Dicen que la tradición de tomar las uvas en Nochevieja viene de 1909, cuando unos viticultores alicantinos, tras una buena cosecha de uva blanca, tuvieron la idea de vender paquetes de doce uvas para comer en Fin de Año, convirtiéndose posteriormente en tradición.
Pero hay registros previos que dicen que en el Madrid de 1880 la burguesía copió la costumbre gabacha de hacer fiestas privadas en Navidad donde se bebía champán acompañado con uvas. Al mismo tiempo, el ayuntamiento había prohibido las fiestas callejeras navideñas, por lo que la gente, para protestar, empezó a reunirse en el reloj de la Puerta del Sol a escuchar las campanadas, comiendo uvas a modo de crítica burlona. A partir de ahí, la costumbre acabó extendiéndose a todo el país y a Latinoamérica, donde la gente se reúne en las plazas de los pueblos para cumplimentar el rito.

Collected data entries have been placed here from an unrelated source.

/-- **Forces from outside the cluster of `s₀`** (finite partial sums): if every cluster has at most `k`
points, then over any finite set `W` of particles outside the cluster of `s₀`,
`Σ_{y ∈ W} ‖F_y‖ ≤ k · 8320 · 250 · (25/23)⁶` (group by the attached site, lattice sum over the
`23/25`-separated sites). [folklore] -/
private theorem sum_norm_force_outside_le {X : Set E3} {t : Fin 2 → E3} {A : E3 →L[ℝ] E3}
    (hA : Adm₀ A) (hI : Inner₀ t A) (hN : ∀ (c : E3) (r : ℝ), Near₀ X c r t A (1 / 40))
    (C : E3 → Set E3) (hC : ∀ s x, x ∈ C s ↔ x ∈ X ∧ dist x s ≤ 1 / 40)
    (hfin : ∀ s, (C s).Finite) {k : ℕ} (hmax : ∀ s ∈ Sites₀ t A, (C s).ncard ≤ k)
    {s₀ p : E3} (hs₀ : s₀ ∈ Sites₀ t A) (hp : dist p s₀ ≤ 1 / 40)
    (W : Finset E3) (hW : ∀ y ∈ W, y ∈ X ∧ ¬ dist y s₀ ≤ 1 / 40) :
    ∑ y ∈ W, ‖(deriv lennardJones (dist p y) / dist p y) • (p - y)‖ ≤
      k * (8320 * (250 * (23 / 25 : ℝ)⁻¹ ^ 6)) := by
  have hsite : ∀ y ∈ X, ∃ s ∈ Sites₀ t A, dist y s ≤ 1 / 40 := by
    intro y hy
    obtain ⟨m, z, hz, hd⟩ := (hN y 0).1 y hy (by simp)
    exact ⟨t m + A z, ⟨m, z, hz, rfl⟩, hd⟩
  choose! σ hσS hσd using hsite
  have hne : ∀ y ∈ W, σ y ≠ s₀ := by
    intro y hy h
    have := hσd y (hW y hy).1
    rw [h] at this
    exact (hW y hy).2 this
  have hmaps : ∀ y ∈ W, σ y ∈ W.image σ := fun y hy => Finset.mem_image_of_mem σ hy
  rw [← Finset.sum_fiberwise_of_maps_to hmaps]
  have hfiber : ∀ s' ∈ W.image σ,
      ∑ y ∈ W with σ y = s', ‖(deriv lennardJones (dist p y) / dist p y) • (p - y)‖ ≤
        k * (8320 * (dist s₀ s')⁻¹ ^ 6) := by
    intro s' hs'
    obtain ⟨y₀, hy₀, rfl⟩ := Finset.mem_image.1 hs'
    have hS' : σ y₀ ∈ Sites₀ t A := hσS y₀ (hW y₀ hy₀).1
    have hss : 23 / 25 ≤ dist s₀ (σ y₀) := dist_sites_ge hA hI hs₀ hS' (hne y₀ hy₀).symm
    have hcard : ((W.filter fun y => σ y = σ y₀).card : ℝ) ≤ k := by
      have h1 : (↑(W.filter fun y => σ y = σ y₀) : Set E3) ⊆ C (σ y₀) := by
        intro y hy
        rw [Finset.coe_filter] at hy
        obtain ⟨hyW, hyσ⟩ := hy
        refine (hC _ _).2 ⟨(hW y hyW).1, ?_⟩
        rw [← hyσ]
        exact hσd y (hW y hyW).1
      have h2 := Set.ncard_le_ncard h1 (hfin _)
      rw [Set.ncard_coe_finset] at h2
      exact_mod_cast h2.trans (hmax _ hS')
    calc ∑ y ∈ W with σ y = σ y₀, ‖(deriv lennardJones (dist p y) / dist p y) • (p - y)‖
        ≤ ∑ y ∈ W with σ y = σ y₀, 8320 * (dist s₀ (σ y₀))⁻¹ ^ 6 := by
          refine Finset.sum_le_sum fun y hy => ?_
          obtain ⟨hyW, hyσ⟩ := Finset.mem_filter.1 hy
          refine norm_force_le_outside hss hp ?_
          rw [← hyσ]
          exact hσd y (hW y hyW).1
      _ = (W.filter fun y => σ y = σ y₀).card * (8320 * (dist s₀ (σ y₀))⁻¹ ^ 6) := by
          rw [Finset.sum_const, nsmul_eq_mul]
      _ ≤ k * (8320 * (dist s₀ (σ y₀))⁻¹ ^ 6) := by gcongr
  calc ∑ s' ∈ W.image σ, ∑ y ∈ W with σ y = s', ‖(deriv lennardJones (dist p y) / dist p y) • (p - y)‖
      ≤ ∑ s' ∈ W.image σ, k * (8320 * (dist s₀ s')⁻¹ ^ 6) := Finset.sum_le_sum hfiber
    _ = k * (8320 * ∑ s' ∈ W.image σ, (dist s₀ s')⁻¹ ^ 6) := by
        rw [Finset.mul_sum, Finset.mul_sum]
    _ ≤ k * (8320 * (250 * (23 / 25 : ℝ)⁻¹ ^ 6)) := by
        gcongr
        refine sum_inv_pow_six_le_of_forall_le_dist _ s₀ (by norm_num) ?_ ?_
        · intro y hy
          obtain ⟨y₀, hy₀, rfl⟩ := Finset.mem_image.1 hy
          exact dist_sites_ge hA hI hs₀ (hσS _ (hW _ hy₀).1) (hne y₀ hy₀).symm
        · intro y hy y' hy' hyy'
          obtain ⟨y₀, hy₀, rfl⟩ := Finset.mem_image.1 hy
          obtain ⟨y₁, hy₁, rfl⟩ := Finset.mem_image.1 hy'
          exact dist_sites_ge hA hI (hσS _ (hW _ hy₀).1) (hσS _ (hW _ hy₁).1) hyy'
import Summits.CriticalPhenomena.CardyFormulaZ2.Theorems.CardySusyWardParafermionFamiliesToSLESixSCRigidityB

/-!
# Schwarz–Christoffel rigidity on the strip, III: boundary values of `h′/g′` on the bottom line,
# and the symmetry `w ↦ conj w + i`

Helper file for the crux `CardySusyWard.ParafermionFamiliesToSLESix` (stmt-CriticalPhenomena-10814),
line `exact-potential-schwarz-christoffel`, stub `stub_scRigidity`.

* `tendsto_div_regular`, `tendsto_div_bottom` — for bounded holomorphic `g, h` on the strip with
  monotone collinear bottom traces of the same piecewise-constant direction, `g′ ≠ 0`, `|g′|` bounded
  below near regular points and `m ≤ |w - b|^β |g′|` (`β > -1`) at the breakpoints, the quotient `h′/g′`
  has a non-negative real limit from inside the strip at EVERY point of the bottom line;
* `norm_deriv_le_far_bottom` — `|h′| ≤ 8M` in the lower half-strip far from the breakpoints;
* the symmetry `f ↦ conj ∘ f ∘ (conj · + i)` of the strip, which swaps the two boundary lines
  (`deriv_conjTop`, `differentiableOn_conjTop`, `trace_conjTop`, `lowerBound_conjTop`, …), used in
  part IV to transport the bottom-line results to the top line.
-/

noncomputable section

namespace Summit.CriticalPhenomena.CardyFormulaZ2.Theorems.ParafermionFamiliesToSLESix.SCRigidity
open MeasureTheory Literature.Probability.Percolation Literature.Probability.LatticeModels
open Literature.Probability.Percolation.DCT16
open Summit.CriticalPhenomena.PercolationContinuityZ3.Theorems.SurfaceTension
open scoped Literature.Probability.Percolation
open Filter Topology Literature.Probability.Percolation.DKT20

variable {d : ℕ}

/-- `CONN(∅,{0};W,T)` is the conditioning event `{0 ↔ T in W}`. [folklore] -/
theorem cond_zero_eq (W T : Finset (Site d)) :
    {ω : BondConfig (Site d) | ∃ x ∈ ({0} : Finset (Site d)), ∃ t ∈ T,
          ω ∈ openConnIn ((↑W : Set (Site d)) \ ↑(∅ : Finset (Site d))) x t} =
      {ω | ∃ t ∈ T, ω ∈ openConnIn (↑W : Set (Site d)) 0 t} := by
  ext ω
  simp only [Set.mem_setOf_eq, Finset.mem_singleton, exists_eq_left, Finset.coe_empty, Set.sdiff_empty]
/-- **THE NAMED UNIT-SCALE ASSIGNMENT** [decided model]: at EVERY `(F, θ, hP, g₀, os)` the source tower on the window `|t| ≤ l₀` with observable
bound `M` at rate `Λ` — the one dressed factor `e^{t·prodObs … os}` of the scheme's `schemeZ … os K t`, booked at the unit lattice — a CANDIDATE for
`𝔯.ne1` under reading (a); `l₀` (source window), `M` (bound on the product observable, `1` for Wilson loops), `Λ` (positional rate) are LETTERS,
not read from `θ` or `os`.  Nothing of Bałaban's run is asserted to be this. [folklore] -/
def ne1UnitScale (l₀ M Λ : ℝ) (hM : 0 ≤ M) (F : T4Family) (_θ : Stage13HParams F N) (_hP : _θ.Provisos₁₃CoPH F N) (_g₀ : ℕ → ℝ)
    (_os : List (ULoop F)) : NE1pCarriers :=
  ⟨{t : ℝ // |t| ≤ l₀}, sourceTower l₀ M hM, Λ⟩

/-- **`S_N14` AT EVERY REGIME FOR A READING WHOSE `ne1` IS THE UNIT-SCALE ASSIGNMENT** [bookkeeping + decided model]: budget `l₀·M`, rate
`Λ ≥ 0`; the reading's `lit` (node U3 ∕ N15 ∕ N16 objects) is arbitrary. [folklore] -/
theorem s_N14_rRec₁₃CoPHOn_of_ne1UnitScale {l₀ M Λ : ℝ} (hl₀ : 0 ≤ l₀) (hM : 0 ≤ M) (hΛ : 0 ≤ Λ)
    (h : ∀ (F : T4Family) (θ : Stage13HParams F N) (hP : θ.Provisos₁₃CoPH F N) (g₀ : ℕ → ℝ) (os : List (ULoop F)),
      𝔯.ne1 F θ hP g₀ os = ne1UnitScale l₀ M Λ hM F θ hP g₀ os) :
    S_N14 (RRec₁₃CoPHOn 𝔯 Rg) :=
  s_N14_rRec₁₃CoPHOn_of_n14At 𝔯 Rg fun F θ hP _ _ g₀ os => by
    rw [h F θ hP g₀ os]
    exact n14At_sourceTower hl₀ hM hΛ

/-- The reading with a given `lit` and the unit-scale `ne1` (for naming on the bus; `RateReading₁₃CoPH.mk`). [folklore] -/
def readingUnitScale (lit : (F : T4Family) → (θ : Stage13HParams F N) → θ.Provisos₁₃CoPH F N → (ℕ → ℝ) → List (ULoop F) → RateObjects₁₁ N)
    (l₀ M Λ : ℝ) (hM : 0 ≤ M) : RateReading₁₃CoPH N :=
  ⟨lit, ne1UnitScale l₀ M Λ hM⟩

/-- `S_N14` for `readingUnitScale lit l₀ M Λ hM` at every regime (`rfl` instance of the previous theorem). [folklore] -/
theorem s_N14_readingUnitScale
    (lit : (F : T4Family) → (θ : Stage13HParams F N) → θ.Provisos₁₃CoPH F N → (ℕ → ℝ) → List (ULoop F) → RateObjects₁₁ N)
    {l₀ M Λ : ℝ} (hl₀ : 0 ≤ l₀) (hM : 0 ≤ M) (hΛ : 0 ≤ Λ) : S_N14 (RRec₁₃CoPHOn (readingUnitScale lit l₀ M Λ hM) Rg) :=
  s_N14_rRec₁₃CoPHOn_of_ne1UnitScale _ Rg hl₀ hM hΛ fun _ _ _ _ _ => rfl

end Knit

/-! ## §4 Located (decided): inputs that do not read the dressed tower cannot close `N14At` ∕ `S_N14` -/

section Located

variable {N : ℕ} [NeZero N] (Rg : (F : T4Family) → Stage13HParams F N → Prop)

/-- **THE ITEM'S SHAPE AS TYPED IS REFUTABLE** [decided]: no two propositions that hold (standing for «§N19 s1 at the record» and «U3 read-out»,
which do not mention the dressed-tower carriers) give `N14At c` at EVERY `c : NE1pCarriers` — the doubling tower at rate `1` fails N14
(n14-a's `not_n14At_growing_one`). [folklore] -/
theorem not_forall_n14At_of_inputs {H₁ H₂ : Prop} (h₁ : H₁) (h₂ : H₂) : ¬ ∀ c : NE1pCarriers, H₁ → H₂ → N14At c :=
  fun h => not_n14At_growing_one (h ⟨Unit, growingTower, 1⟩ h₁ h₂)

/-- **NO `ne1`-BLIND HYPOTHESIS ON READINGS CLOSES `S_N14` FOR EVERY READING SATISFYING IT** [decided]: if `H` is blind to `ne1` (stable under
replacing the dressed-tower assignment — e.g. any statement about `𝔯.lit`, the spine reading, node U3's read-out) and satisfiable, and ONE
admissible Stage-13 tuple with provisos lies in the regime, then `H 𝔯 → S_N14 (RRec₁₃CoPHOn 𝔯 Rg)` fails for some `𝔯` (swap in the doubling
tower; n14-c's `not_s_N14_rRec₁₃CoPHOn_of_hits_growing`). [folklore] -/
theorem not_s_N14_of_ne1Blind (H : RateReading₁₃CoPH N → Prop)
    (hblind : ∀ (𝔯 : RateReading₁₃CoPH N)
      (ne1' : (F : T4Family) → (θ : Stage13HParams F N) → θ.Provisos₁₃CoPH F N → (ℕ → ℝ) → List (ULoop F) → NE1pCarriers),
      H 𝔯 → H ⟨𝔯.lit, ne1'⟩)
    (hH : ∃ 𝔯, H 𝔯) (hinh : ∃ (F : T4Family) (θ : Stage13HParams F N) (_ : θ.Provisos₁₃CoPH F N), Rg F θ ∧ θ.Admissible F N) :
    ¬ ∀ 𝔯 : RateReading₁₃CoPH N, H 𝔯 → S_N14 (RRec₁₃CoPHOn 𝔯 Rg) := by
  intro hall
  obtain ⟨𝔯, h𝔯⟩ := hH
  obtain ⟨F, θ, hP, hRg, hθ⟩ := hinh
  exact not_s_N14_rRec₁₃CoPHOn_of_hits_growing ⟨𝔯.lit, fun _ _ _ _ _ => ⟨Unit, growingTower, 1⟩⟩ Rg θ hP hRg hθ (fun _ => 0) []
    rfl (hall _ (hblind 𝔯 _ h𝔯))

end Located

end YMDAG.N14.TopBorn

end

El cambio de año tiene contenidos simbólicos que hacen referencia al fin de una etapa y el comienzo de otra; las doce uvas representan los doce meses del año a estrenar, y la pericia en masticarlas y engullirlas, la capacidad para afrontar los retos que se nos presentan.
Las uvas blancas simbolizan la prosperidad y las rojas la pasión, así que lo más razonable sería mezclarlas.
La tradición de las uvas es una de las últimas reliquias que nos quedan de ser una comunidad de destino en lo universal, como el chocolate con churros en Año Nuevo. Ya me tarda que algunos empiecen a comer panellets, gildas o aceitunas en vez de uvas, por aquello de la diversidad.
Todo muy bonito y tradicional pero lo de comerse doce uvas en doce segundos me parece una proeza que nos cuesta muchos atragantamientos fatales. Si las comes a pela y pipo, se hacen bola y acabas como un hámster, sin poderlas deglutir; y si las comes peladas, aunque más livianas, resultan imposibles de acompasar con las campanadas.
Otros pueblos menos aguerridos tienen costumbres más razonables a la hora del tránsito de año. Los italianos comen lentejas, los portugueses pasas y los japoneses fideos largos y finos que simbolizan longevidad; claro que los nipones son más prácticos y los templos budistas tañen 108 campanadas (así cualquiera).
Esta noche caben dos posturas: la del que aguanta el tirón para recibir el año y se la juega comiendo las uvas en doce segundos, después de haber mandado la foto de los langostinos por wasap, y la del realista que, acabando de cenar, manda disolverse a los presentes y espera las campanadas para asegurarse de que este año de sinrazones se acaba de una vez.
¡Feliz Año Nuevo!
Y apunten el hashtag: «Boicot a las doce uvas, coman solo seis». Pásalo.